[Opening Data for this exercise section]

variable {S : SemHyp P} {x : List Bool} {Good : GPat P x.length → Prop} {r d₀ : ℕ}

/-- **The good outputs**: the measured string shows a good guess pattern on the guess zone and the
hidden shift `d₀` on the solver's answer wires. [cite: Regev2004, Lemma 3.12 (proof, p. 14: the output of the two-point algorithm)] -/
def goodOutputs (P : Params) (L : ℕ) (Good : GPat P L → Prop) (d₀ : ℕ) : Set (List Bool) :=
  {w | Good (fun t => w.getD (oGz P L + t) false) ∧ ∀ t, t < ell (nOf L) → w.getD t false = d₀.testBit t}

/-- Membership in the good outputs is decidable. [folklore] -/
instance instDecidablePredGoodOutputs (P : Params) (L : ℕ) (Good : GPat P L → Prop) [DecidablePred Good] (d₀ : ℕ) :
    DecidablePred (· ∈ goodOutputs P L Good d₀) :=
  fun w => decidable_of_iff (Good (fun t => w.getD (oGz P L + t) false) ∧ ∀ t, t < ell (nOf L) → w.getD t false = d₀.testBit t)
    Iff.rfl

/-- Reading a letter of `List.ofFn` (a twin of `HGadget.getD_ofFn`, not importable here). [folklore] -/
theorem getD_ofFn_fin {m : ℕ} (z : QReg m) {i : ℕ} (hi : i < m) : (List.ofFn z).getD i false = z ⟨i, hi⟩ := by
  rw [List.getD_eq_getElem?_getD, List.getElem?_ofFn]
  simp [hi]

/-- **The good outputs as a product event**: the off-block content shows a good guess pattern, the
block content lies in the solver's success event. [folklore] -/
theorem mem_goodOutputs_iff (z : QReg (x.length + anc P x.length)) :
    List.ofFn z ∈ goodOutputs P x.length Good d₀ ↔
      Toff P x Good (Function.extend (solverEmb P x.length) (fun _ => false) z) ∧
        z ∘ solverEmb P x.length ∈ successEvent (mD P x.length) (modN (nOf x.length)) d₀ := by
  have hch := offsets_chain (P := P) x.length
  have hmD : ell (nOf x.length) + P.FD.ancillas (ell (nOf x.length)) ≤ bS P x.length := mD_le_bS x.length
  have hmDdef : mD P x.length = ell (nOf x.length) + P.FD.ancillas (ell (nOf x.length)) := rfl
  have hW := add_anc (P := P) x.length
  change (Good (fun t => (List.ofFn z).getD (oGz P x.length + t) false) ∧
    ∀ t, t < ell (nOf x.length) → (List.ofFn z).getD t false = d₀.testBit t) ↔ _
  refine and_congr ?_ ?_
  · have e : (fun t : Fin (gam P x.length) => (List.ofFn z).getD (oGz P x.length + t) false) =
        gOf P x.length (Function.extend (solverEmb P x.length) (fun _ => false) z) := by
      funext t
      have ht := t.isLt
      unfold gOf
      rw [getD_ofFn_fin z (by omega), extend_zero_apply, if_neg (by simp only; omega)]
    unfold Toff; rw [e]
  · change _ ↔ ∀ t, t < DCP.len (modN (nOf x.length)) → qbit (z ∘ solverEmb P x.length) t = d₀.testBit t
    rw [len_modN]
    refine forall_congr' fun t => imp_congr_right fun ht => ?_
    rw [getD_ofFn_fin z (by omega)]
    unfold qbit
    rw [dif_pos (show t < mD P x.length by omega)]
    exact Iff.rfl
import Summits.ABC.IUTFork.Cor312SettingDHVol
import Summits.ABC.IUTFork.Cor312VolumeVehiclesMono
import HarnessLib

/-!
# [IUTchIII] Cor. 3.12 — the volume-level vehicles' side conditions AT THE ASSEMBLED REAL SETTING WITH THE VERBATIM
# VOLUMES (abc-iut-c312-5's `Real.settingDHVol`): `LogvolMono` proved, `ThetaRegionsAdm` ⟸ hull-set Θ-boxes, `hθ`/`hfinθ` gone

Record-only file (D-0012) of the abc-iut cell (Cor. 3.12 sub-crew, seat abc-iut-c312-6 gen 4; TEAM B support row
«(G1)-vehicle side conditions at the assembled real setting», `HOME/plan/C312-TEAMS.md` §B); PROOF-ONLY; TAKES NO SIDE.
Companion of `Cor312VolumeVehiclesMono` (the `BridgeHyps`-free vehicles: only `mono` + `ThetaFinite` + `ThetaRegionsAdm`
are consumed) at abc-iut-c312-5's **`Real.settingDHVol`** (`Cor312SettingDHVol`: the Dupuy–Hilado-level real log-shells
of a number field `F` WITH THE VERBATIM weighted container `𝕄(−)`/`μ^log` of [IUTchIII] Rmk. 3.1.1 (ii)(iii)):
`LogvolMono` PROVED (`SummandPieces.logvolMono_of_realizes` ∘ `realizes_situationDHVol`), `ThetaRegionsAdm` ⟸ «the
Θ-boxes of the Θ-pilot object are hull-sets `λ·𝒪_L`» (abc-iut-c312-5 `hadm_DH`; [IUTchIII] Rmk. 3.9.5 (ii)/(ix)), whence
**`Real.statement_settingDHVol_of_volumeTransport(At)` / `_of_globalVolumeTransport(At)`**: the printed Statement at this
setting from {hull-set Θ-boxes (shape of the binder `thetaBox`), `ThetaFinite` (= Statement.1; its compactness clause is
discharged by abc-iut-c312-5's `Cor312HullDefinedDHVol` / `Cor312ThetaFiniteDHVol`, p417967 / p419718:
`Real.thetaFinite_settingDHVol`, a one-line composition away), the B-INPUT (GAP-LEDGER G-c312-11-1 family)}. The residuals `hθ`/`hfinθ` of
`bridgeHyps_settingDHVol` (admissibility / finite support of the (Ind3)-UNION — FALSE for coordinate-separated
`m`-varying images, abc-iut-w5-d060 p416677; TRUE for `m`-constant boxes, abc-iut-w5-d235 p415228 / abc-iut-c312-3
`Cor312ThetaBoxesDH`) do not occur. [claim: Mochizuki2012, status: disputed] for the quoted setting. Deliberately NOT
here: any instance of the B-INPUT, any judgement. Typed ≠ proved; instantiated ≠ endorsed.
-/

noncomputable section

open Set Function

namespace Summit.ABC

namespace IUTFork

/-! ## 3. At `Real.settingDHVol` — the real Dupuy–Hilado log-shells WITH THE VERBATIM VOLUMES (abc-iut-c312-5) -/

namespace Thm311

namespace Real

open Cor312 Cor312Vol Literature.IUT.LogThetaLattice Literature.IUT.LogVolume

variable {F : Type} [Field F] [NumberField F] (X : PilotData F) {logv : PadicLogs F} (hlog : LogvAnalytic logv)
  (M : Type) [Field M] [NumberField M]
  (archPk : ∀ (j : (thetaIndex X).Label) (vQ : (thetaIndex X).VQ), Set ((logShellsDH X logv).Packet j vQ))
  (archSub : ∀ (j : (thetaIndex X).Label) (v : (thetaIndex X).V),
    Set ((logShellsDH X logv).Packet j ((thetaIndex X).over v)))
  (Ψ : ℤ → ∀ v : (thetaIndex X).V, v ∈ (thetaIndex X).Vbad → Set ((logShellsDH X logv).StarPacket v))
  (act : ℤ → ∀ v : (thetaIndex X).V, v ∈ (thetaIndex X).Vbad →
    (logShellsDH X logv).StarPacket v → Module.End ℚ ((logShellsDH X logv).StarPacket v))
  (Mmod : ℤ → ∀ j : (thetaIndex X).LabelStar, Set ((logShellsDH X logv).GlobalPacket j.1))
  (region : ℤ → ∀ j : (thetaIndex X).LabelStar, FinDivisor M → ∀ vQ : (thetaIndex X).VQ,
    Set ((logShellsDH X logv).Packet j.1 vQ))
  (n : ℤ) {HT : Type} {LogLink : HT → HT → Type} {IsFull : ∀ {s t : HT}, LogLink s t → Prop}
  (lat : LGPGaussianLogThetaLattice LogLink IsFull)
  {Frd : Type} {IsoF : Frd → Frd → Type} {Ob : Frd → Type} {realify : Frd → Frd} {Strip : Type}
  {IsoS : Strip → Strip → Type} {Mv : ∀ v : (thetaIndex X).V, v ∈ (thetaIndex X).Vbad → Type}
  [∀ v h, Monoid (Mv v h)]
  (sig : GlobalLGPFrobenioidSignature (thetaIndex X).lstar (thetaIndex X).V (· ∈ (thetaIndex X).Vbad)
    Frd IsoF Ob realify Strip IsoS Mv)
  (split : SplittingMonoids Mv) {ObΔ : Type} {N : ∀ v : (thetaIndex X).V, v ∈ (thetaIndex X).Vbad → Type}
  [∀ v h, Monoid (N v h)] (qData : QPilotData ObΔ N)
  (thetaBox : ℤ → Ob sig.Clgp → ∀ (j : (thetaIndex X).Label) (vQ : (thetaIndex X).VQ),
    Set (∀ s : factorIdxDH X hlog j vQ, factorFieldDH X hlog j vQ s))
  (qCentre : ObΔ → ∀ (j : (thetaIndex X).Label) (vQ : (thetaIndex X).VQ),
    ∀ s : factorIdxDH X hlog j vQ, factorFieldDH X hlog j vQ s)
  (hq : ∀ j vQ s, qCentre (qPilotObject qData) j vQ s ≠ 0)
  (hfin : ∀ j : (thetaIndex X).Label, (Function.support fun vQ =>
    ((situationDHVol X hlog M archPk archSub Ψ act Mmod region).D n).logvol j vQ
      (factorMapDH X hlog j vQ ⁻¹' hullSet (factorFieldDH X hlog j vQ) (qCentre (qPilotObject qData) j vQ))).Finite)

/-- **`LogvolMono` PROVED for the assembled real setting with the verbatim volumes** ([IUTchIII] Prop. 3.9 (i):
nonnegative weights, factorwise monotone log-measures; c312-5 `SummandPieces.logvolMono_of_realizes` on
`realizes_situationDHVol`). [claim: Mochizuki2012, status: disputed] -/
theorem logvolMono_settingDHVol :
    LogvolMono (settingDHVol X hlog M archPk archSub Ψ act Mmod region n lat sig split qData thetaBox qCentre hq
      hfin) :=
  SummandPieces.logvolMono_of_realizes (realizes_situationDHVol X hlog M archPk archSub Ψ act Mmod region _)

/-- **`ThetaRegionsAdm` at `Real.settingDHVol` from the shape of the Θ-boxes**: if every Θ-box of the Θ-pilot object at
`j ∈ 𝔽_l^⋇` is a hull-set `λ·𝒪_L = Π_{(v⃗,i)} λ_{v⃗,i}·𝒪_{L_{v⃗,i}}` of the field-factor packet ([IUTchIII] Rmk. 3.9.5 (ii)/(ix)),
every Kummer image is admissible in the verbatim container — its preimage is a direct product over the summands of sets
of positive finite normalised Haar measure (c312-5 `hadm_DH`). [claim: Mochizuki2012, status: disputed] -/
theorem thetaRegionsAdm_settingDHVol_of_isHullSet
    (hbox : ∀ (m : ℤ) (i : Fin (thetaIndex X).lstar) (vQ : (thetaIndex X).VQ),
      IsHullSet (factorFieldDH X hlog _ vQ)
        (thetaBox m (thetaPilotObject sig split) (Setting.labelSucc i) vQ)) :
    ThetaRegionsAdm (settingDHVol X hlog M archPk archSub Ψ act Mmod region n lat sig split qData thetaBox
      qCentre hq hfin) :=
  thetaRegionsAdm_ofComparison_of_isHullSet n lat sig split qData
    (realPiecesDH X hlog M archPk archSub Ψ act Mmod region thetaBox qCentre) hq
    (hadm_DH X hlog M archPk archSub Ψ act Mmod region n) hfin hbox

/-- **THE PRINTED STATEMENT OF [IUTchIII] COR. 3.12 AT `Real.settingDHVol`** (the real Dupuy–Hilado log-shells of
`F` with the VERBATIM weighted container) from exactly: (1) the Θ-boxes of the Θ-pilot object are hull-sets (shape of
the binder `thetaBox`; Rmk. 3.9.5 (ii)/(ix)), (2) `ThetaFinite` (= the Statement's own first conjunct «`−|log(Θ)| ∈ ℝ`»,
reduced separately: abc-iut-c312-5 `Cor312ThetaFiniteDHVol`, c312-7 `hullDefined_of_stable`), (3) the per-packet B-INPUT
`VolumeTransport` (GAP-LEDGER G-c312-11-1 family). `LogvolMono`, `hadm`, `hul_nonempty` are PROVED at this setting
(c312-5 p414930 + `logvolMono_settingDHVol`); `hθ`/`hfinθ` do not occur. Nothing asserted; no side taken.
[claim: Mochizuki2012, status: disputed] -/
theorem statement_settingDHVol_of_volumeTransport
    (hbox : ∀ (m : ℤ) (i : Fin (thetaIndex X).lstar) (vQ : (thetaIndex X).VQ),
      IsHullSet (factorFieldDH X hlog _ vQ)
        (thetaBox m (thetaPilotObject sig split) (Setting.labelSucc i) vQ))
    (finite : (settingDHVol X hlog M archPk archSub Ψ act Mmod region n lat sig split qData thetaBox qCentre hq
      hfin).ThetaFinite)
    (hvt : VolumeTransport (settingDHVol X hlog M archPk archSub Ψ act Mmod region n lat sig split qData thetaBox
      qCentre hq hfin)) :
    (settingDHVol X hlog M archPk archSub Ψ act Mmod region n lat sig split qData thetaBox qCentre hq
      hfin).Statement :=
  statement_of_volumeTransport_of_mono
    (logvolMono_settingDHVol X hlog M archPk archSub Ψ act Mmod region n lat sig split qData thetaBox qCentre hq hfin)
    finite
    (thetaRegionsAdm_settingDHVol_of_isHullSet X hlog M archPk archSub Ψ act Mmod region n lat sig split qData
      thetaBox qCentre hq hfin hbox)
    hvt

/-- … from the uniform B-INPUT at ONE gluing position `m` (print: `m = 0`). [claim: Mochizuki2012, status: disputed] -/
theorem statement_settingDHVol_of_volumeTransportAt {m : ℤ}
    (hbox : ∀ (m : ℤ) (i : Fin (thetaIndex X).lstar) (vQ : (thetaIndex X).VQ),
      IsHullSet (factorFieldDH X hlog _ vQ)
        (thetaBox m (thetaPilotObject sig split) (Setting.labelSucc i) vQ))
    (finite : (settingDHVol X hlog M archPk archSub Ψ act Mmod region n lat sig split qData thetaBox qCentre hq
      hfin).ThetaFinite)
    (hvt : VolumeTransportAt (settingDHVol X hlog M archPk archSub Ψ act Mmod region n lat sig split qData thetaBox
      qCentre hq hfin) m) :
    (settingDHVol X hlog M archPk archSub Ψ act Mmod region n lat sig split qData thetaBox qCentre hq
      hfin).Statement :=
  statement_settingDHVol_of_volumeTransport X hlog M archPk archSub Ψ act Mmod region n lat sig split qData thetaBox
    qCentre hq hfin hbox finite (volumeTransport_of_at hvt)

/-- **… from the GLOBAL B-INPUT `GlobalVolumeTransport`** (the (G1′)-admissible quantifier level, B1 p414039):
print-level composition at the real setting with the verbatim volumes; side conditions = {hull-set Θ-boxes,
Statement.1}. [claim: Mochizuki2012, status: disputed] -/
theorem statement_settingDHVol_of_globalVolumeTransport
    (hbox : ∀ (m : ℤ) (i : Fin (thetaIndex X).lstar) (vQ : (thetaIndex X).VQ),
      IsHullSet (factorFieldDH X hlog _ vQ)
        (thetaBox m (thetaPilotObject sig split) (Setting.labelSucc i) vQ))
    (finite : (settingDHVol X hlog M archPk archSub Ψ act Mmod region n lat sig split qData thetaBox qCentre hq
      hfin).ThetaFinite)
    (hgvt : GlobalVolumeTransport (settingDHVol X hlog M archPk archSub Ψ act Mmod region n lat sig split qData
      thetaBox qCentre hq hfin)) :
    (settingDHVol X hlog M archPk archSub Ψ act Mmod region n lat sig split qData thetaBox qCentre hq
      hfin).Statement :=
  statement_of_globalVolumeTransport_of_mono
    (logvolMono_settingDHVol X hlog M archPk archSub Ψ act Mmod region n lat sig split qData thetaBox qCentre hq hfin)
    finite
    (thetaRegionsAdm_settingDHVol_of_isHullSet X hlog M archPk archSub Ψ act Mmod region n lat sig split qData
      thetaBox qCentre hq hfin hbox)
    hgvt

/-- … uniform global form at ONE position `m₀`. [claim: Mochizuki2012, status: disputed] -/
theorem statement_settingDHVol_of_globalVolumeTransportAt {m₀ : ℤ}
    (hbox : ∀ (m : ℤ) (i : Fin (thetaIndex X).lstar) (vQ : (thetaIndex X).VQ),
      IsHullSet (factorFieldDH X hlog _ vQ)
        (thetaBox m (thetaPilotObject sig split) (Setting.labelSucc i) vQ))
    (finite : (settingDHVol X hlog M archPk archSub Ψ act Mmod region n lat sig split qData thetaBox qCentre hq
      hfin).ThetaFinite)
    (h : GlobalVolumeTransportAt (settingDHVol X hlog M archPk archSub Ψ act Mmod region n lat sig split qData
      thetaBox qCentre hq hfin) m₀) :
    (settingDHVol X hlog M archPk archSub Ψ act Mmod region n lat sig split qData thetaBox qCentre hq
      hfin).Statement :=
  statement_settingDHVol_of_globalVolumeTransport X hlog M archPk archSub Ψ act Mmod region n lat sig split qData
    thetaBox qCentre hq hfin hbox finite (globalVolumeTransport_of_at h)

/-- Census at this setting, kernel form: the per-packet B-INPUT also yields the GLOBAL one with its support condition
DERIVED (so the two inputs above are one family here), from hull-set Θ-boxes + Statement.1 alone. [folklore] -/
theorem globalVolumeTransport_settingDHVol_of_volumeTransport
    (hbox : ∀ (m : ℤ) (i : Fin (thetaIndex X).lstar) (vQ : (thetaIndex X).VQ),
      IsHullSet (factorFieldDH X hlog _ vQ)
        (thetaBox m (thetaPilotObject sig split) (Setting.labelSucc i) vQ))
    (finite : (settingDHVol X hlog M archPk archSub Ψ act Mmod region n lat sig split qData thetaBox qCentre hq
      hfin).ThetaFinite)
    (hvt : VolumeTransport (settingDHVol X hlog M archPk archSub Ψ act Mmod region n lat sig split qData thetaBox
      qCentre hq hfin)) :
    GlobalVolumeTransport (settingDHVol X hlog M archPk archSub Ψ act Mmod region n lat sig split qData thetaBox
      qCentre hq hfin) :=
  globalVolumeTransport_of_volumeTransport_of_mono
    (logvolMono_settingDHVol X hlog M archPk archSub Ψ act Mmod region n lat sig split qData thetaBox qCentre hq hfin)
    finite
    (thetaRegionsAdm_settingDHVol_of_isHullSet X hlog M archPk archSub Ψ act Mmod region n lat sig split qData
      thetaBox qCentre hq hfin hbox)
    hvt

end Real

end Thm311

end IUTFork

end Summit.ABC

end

[Closing Data for this exercise section]

Exercise goal:
Output exactly one stretch of the listing: from the line containing "theorem thetaRegionsAdm_settingDHVol_of_isHullSet" through the line containing "reduced separately: abc-iut-c312-5", both end lines included.

Worked solution:
theorem thetaRegionsAdm_settingDHVol_of_isHullSet
    (hbox : ∀ (m : ℤ) (i : Fin (thetaIndex X).lstar) (vQ : (thetaIndex X).VQ),
      IsHullSet (factorFieldDH X hlog _ vQ)
        (thetaBox m (thetaPilotObject sig split) (Setting.labelSucc i) vQ)) :
    ThetaRegionsAdm (settingDHVol X hlog M archPk archSub Ψ act Mmod region n lat sig split qData thetaBox
      qCentre hq hfin) :=
  thetaRegionsAdm_ofComparison_of_isHullSet n lat sig split qData
    (realPiecesDH X hlog M archPk archSub Ψ act Mmod region thetaBox qCentre) hq
    (hadm_DH X hlog M archPk archSub Ψ act Mmod region n) hfin hbox

/-- **THE PRINTED STATEMENT OF [IUTchIII] COR. 3.12 AT `Real.settingDHVol`** (the real Dupuy–Hilado log-shells of
`F` with the VERBATIM weighted container) from exactly: (1) the Θ-boxes of the Θ-pilot object are hull-sets (shape of
the binder `thetaBox`; Rmk. 3.9.5 (ii)/(ix)), (2) `ThetaFinite` (= the Statement's own first conjunct «`−|log(Θ)| ∈ ℝ`»,
reduced separately: abc-iut-c312-5 `Cor312ThetaFiniteDHVol`, c312-7 `hullDefined_of_stable`), (3) the per-packet B-INPUT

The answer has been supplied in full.